Set down the material exactly as given, please, from its first line through the line that includes "as a weight-one".

-- Excerpted records follows --

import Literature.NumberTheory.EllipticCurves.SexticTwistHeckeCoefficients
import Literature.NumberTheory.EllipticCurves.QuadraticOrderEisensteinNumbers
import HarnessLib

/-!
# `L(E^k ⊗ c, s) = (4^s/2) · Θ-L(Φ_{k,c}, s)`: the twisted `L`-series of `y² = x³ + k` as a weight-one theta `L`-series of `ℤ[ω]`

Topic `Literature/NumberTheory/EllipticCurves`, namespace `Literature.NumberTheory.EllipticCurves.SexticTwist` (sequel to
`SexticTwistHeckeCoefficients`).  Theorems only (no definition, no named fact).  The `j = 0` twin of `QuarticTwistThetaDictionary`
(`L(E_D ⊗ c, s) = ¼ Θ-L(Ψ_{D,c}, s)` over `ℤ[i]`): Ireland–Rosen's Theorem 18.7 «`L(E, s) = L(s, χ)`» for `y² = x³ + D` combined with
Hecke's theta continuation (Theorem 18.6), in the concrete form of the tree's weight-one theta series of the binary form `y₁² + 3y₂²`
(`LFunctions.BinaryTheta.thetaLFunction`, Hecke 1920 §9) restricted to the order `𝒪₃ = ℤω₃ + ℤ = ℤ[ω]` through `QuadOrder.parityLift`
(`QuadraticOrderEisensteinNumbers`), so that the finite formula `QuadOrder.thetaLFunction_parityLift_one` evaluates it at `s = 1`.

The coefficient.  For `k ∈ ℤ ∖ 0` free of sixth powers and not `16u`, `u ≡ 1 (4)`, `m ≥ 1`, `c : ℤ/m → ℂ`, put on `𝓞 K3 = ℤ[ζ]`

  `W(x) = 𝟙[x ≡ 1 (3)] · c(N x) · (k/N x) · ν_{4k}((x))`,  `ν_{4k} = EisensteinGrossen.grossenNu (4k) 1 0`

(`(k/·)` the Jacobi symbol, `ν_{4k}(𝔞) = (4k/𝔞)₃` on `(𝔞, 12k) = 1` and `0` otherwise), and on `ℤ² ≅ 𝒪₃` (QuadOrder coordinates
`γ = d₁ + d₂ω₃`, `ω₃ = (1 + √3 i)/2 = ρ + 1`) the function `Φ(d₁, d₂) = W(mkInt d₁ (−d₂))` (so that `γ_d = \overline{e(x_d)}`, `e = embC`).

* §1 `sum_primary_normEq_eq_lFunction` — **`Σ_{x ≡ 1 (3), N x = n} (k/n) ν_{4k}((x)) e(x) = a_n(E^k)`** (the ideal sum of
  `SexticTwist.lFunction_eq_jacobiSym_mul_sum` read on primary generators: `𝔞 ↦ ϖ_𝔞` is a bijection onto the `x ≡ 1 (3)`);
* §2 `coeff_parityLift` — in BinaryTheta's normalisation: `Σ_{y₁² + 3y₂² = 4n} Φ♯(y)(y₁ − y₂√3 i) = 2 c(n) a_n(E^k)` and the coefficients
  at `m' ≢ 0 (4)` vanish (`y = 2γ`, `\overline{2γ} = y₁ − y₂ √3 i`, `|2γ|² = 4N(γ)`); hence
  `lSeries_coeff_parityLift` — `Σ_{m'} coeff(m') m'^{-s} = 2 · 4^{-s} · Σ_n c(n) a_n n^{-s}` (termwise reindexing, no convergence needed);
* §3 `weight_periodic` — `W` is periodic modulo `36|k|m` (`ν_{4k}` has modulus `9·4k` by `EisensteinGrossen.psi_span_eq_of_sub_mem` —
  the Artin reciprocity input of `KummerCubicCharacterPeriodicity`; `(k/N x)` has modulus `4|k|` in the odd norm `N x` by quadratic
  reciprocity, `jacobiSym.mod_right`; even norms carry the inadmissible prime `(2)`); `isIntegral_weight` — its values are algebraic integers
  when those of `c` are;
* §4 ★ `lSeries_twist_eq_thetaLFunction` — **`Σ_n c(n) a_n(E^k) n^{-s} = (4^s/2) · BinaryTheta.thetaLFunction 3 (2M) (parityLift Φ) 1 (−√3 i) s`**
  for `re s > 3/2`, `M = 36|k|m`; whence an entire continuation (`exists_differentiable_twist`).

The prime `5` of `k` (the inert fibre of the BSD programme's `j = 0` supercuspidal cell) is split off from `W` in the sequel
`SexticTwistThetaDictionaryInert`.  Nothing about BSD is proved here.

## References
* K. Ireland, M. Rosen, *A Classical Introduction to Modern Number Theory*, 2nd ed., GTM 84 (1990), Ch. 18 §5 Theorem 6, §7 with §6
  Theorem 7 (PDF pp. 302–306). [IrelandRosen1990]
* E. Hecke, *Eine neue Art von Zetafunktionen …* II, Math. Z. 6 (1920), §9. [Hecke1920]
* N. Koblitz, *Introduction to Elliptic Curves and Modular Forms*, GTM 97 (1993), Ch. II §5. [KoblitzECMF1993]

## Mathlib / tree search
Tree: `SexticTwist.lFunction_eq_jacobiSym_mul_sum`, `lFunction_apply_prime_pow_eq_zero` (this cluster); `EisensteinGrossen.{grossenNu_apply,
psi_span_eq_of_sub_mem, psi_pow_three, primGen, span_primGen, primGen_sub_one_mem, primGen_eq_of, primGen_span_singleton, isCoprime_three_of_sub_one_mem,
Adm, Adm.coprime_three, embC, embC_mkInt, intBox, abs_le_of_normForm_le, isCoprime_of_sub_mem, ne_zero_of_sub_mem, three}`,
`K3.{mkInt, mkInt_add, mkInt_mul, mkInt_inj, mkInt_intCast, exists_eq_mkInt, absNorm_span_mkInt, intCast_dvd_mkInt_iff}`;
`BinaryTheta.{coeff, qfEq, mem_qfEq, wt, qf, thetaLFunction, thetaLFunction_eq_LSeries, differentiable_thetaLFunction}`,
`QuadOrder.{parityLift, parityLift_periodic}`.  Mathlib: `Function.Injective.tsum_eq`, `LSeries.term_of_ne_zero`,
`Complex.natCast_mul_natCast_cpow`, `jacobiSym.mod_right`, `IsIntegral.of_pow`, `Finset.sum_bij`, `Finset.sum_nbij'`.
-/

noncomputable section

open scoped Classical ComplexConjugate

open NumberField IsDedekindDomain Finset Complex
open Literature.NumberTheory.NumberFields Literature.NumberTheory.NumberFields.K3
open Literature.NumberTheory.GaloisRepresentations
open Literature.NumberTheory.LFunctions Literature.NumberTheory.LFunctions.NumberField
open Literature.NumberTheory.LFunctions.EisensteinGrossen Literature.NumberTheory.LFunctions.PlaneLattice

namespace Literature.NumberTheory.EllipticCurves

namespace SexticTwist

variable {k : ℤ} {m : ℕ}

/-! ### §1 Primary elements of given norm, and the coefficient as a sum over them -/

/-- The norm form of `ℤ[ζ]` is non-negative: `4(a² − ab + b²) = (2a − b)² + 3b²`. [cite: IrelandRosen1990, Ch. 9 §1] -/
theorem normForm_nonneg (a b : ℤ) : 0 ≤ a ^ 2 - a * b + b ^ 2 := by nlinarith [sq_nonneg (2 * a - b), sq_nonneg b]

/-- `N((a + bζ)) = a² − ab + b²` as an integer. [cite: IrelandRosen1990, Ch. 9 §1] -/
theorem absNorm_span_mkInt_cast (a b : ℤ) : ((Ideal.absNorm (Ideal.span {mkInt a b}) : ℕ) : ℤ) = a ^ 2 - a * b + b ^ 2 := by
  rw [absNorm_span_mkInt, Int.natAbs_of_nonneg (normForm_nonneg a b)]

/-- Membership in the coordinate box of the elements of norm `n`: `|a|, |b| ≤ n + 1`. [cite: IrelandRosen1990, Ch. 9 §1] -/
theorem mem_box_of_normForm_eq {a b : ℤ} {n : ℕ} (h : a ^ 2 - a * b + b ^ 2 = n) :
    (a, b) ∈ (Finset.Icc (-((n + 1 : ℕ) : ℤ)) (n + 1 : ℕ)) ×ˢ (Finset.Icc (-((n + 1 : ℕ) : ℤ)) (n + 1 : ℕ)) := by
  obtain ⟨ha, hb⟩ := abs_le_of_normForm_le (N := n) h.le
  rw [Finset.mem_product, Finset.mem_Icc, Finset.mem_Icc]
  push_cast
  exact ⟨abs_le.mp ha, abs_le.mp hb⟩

-- Excerpted records concluded --

§ **Solution to the exercise**:
import Literature.NumberTheory.EllipticCurves.SexticTwistHeckeCoefficients
import Literature.NumberTheory.EllipticCurves.QuadraticOrderEisensteinNumbers
import HarnessLib

/-!
# `L(E^k ⊗ c, s) = (4^s/2) · Θ-L(Φ_{k,c}, s)`: the twisted `L`-series of `y² = x³ + k` as a weight-one theta `L`-series of `ℤ[ω]`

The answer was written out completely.